The Vision pipeline uses Vision-Language Models (VLMs) to understand document layout and content visually, similar to how humans read documents.

Configuration

from docling_graph import run_pipeline, PipelineConfig

config = PipelineConfig(
    source="document.pdf",
    template="templates.BillingDocument",
    docling_config="vision"  # Vision pipeline
)

Features

Strengths: - Excellent for complex layouts - Handles handwriting better - Understands visual context - Better for images - Robust to noise

Limitations: - Slower processing - Requires more memory - GPU recommended - Higher resource usage

When to Use Vision

Use Vision pipeline for: - Complex layouts (magazines, brochures) - Handwritten documents - Low-quality scans - Documents with images - Visual-heavy content


Document Processor

Basic Usage

from docling_graph.core.extractors import DocumentProcessor

# Initialize with OCR pipeline
processor = DocumentProcessor(docling_config="ocr")

# Convert document
document = processor.convert_to_docling_doc("document.pdf")

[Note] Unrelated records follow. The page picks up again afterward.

import Summits.BirchSwinnertonDyer.BirchSwinnertonDyer.Theorems.ByReductionTypeAtTwoFineSelmerConjAAtTwoAdditivePotGoodTwoLayerDoor
import Summits.BirchSwinnertonDyer.BirchSwinnertonDyer.Theorems.ByReductionTypeAtTwoFineSelmerConjAAtTwoAdditivePotGoodClassNumberOne780
import HarnessLib

/-!
# Route `ByReductionTypeAtTwo` (rung K4), crux C1″ `FineSelmerConjAAtTwoAdditivePotGood` (item stmt-BirchSwinnertonDyer-22615):
# FIRST TWO-LAYER STAMPS — census rows `293200be1` (this title) and `412992bw1` (§4); `293200be1`: (`2 = 𝔭₁𝔭₂` in the cubic field `F` of discriminant `733`, a `C1″-RES` row):
# `h(F) = 1` BY AN EXPLICIT MINKOWSKI CERTIFICATE (kernel), Fukuda's index `0` (kernel), so (A)₂ holds modulo `hLim2` and
# ONE displayed bit — the parity of `h(F(√2))` (census: `Cl(F(√2)) = []`)
# (a `--supports 22615` file; seat `bsd-2adic-k4-w1` GEN 5; first consumer of `…TwoLayerDoor`)

HONEST FRAMING (cell `bsd-2adic`, D-0036/D-0054/D-0152): per-class stamp; conditional on `hLim2` (Lim 2017 Thm. 3.5 at `2`) BY NAME and on ONE
displayed bit «`e_1 = 0` along the cyclotomic `ℤ₂`-extensions of `F = ℚ(θ)`», i.e. `2 ∤ h(F(√2))` (`…TwoLayerDoor` §2; census value
`cyc6 = []` in `addL2x/gen5/conjA2_census_j289938_classes.tsv`, PARI under GRH — NOT kernel). Everything else (irreducibility, `d_F` odd,
`h(F) = 1`, the identification `ℚ(P) = ℚ(θ)`, Fukuda's index, Fukuda's theorem) is KERNEL. Closes nothing at the `∀`-level; nothing booked;
BSD is not proved by any of this. THIS MOVES ROW `293200be1` FROM `C1″-RES` (conjecture-grade) TO THE DOOR SIDE (one parity bit).

THE FIELD. `293200be1 = [0, 1, 0, −3388217033, −75912170159062]`; its `2`-division cubic `X³ + X² − 3388217033X − 75912170159062` (disc
`733·5¹²`) generates the totally real cubic field `F` of discriminant `733` = `ℚ(θ)`, `θ³ − θ² − 7θ + 8 = 0` (disc `733`, prime, odd ⟹
`2` unramified: `2 = 𝔭₁𝔭₂`, `X³ − X² − 7X + 8 ≡ X(X² + X + 1) (mod 2)`): indeed `β = −18802 − 18445θ + 4990θ²` is a root of the
`2`-division cubic and `θ = (−2254304911498 − 33538753β + 998β²)/3125` (both identities are `linear_combination`s, found numerically by the
seat's `gen/cubictool.py` over three real embeddings and verified here exactly).

THE CERTIFICATE (`M_F ≤ (4/3.14)(6/27)√733 < 8`; `g = X³ − X² − 7X + 8` has no root mod `3`, so it is irreducible). Every prime ideal `I`
with `N(I) ≤ 7` is principal: `N(I) = 2`: `θ ∈ I` (`2 ∣ g(a)` only for `a = 0`), `α₂ = θ − 2 ∈ I`, `N(α₂) = 2`; `N(I) = 3`: impossible;
`N(I) = 4`: `2 ∈ I` and `θ(θ² + θ + 1) = 2(θ² + 4θ − 4) ∈ I`, so `θ ∈ I` (then `N(I) ∣ N(α₂) = 2`, absurd) or `θ² + θ + 1 ∈ I`, and then
`α₄ = θ² + θ − 3 = −3(θ² + θ + 1) + 2(2θ² + 2θ) ∈ I`, `N(α₄) = −4`, `I = (α₄)`; `N(I) = 5`: `θ ≡ 3`, `α₅ = θ − 3`, `N = −5`; `N(I) = 6`:
impossible; `N(I) = 7`: `θ ≡ 4`, `α₇ = −3 − θ = −(θ − 4) − 7`, `N = −7`.

* §1 `irreducible_cubic_disc_733`, **`classNumber_eq_one_of_root_disc_733`**, `card_classGroup_adjoin_eq_one_disc_733`;
* §2 **`classicalMuVanishes_cubicField_disc_733_of_layerOne`**: `μ₂ = 0` along every CYCLOTOMIC `ℤ₂`-extension of `ℚ(θ)` granted the
  single bit `e_1 = 0` — the first `S₃`-cubic field with TWO primes above `2` reached by the kernel side;
* §3 **`conjA_two_293200be1_of_layerOneBit`**: (A)₂ for `293200be1` from `hLim2` + that bit.
* §4 **`conjA_two_412992bw1_of_twoBits`**: the second `𝔭₁𝔭₂` row `412992bw1` (field of discriminant `6453 = 3³·239`, `ℚ(θ)` with
  `θ³ = 18θ + 25`; `h = 1` in print, displayed here as the bit `2 ∤ #Cl`) from `hLim2` + TWO bits.

References: [Fukuda1994] Thm. 1 (1); [Lim2017FineSelmer] Thm. 3.5, Lemma 3.2; [CoatesSujatha2005] (A); [Marcus1977] Ch. 5 Thm. 37, Cor. 2;
[Cohen1993] §6.3, App. B (totally real cubic fields: d = 733, h = 1); cell TSV `addL2x/gen5/conjA2_census_j289938_classes.tsv` (row 293200be1:
dF3 = 733, dec2inF3 = e1f1,e1f2, cyc3 = [], cyc6 = [], ramK6 = 1).
-/

set_option autoImplicit false
-- sibling precedent (`…ClassNumberOne780.lean`): the directory name repeats the summit name
set_option linter.dupNamespace false

noncomputable section

open scoped Classical IntermediateField NumberField Real nonZeroDivisors

namespace Summit.BirchSwinnertonDyer.BirchSwinnertonDyer.Theorems.AddKatoTwo

open WeierstrassCurve Field Polynomial IsDedekindDomain NumberField Matrix Literature.NumberTheory.EllipticCurves
  Literature.NumberTheory.GaloisRepresentations
  Literature.NumberTheory.IwasawaTheory
  Summit.BirchSwinnertonDyer.BirchSwinnertonDyer.Theorems.AlignedTransportAtTwoTorsionPointField
  Summit.BirchSwinnertonDyer.BirchSwinnertonDyer.Theses.ByReductionTypeAtTwo

/-! ## §1 The field of discriminant `733`: irreducibility and class number one -/

/-- `X³ − X² − 7X + 8` is irreducible over `ℚ` (no root mod `3`). -/
theorem irreducible_cubic_disc_733 : Irreducible (Cubic.toPoly ⟨1, ((-1 : ℤ) : ℚ), ((-7 : ℤ) : ℚ), ((8 : ℤ) : ℚ)⟩) :=
  haveI : Fact (Nat.Prime 3) := ⟨by norm_num⟩
  irreducible_cubic_of_no_root_zmod 3 (by decide)

section Certificate

variable (K : Type) [Field K] [NumberField K]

print(f"Converted {document.num_pages()} pages")

With Vision Pipeline

# Initialize with Vision pipeline
processor = DocumentProcessor(docling_config="vision")

# Convert document
document = processor.convert_to_docling_doc("complex_document.pdf")

DoclingDocument Structure

What is DoclingDocument?

A DoclingDocument is a structured representation of your document containing: - Page information - Layout elements - Text content - Tables - Images - Metadata

Accessing Document Data

# Get number of pages
num_pages = document.num_pages()

# Get page keys
page_keys = sorted(document.pages.keys())

# Access specific page
page = document.pages[page_keys[0]]

# Get document metadata
metadata = document.metadata

Markdown Extraction

Full Document Markdown

# Extract complete document as markdown
full_markdown = processor.extract_full_markdown(document)

print(f"Document length: {len(full_markdown)} characters")

Output example:

# Invoice

**Invoice Number:** INV-001
**Date:** 2024-01-15

## Items

| Description | Quantity | Price |
|-------------|----------|-------|
| Product A   | 2        | $50   |
| Product B   | 1        | $100  |

**Total:** $200

Per-Page Markdown

# Extract markdown for each page
page_markdowns = processor.extract_page_markdowns(document)

for i, page_md in enumerate(page_markdowns, 1):
    print(f"Page {i}: {len(page_md)} characters")

Layout Analysis

What is Layout Analysis?

Layout analysis identifies document structure: - Headers and footers - Sections and paragraphs - Tables and lists - Images and figures - Captions and footnotes

Accessing Layout Information

# Get document structure
for page_no, page in document.pages.items():
    print(f"Page {page_no}:")

    # Access layout elements
    for element in page.elements:
        print(f"  - {element.type}: {element.text[:50]}")

Table Extraction

Automatic Table Detection

The OCR pipeline automatically detects and extracts tables:

# Tables are preserved in markdown
markdown = processor.extract_full_markdown(document)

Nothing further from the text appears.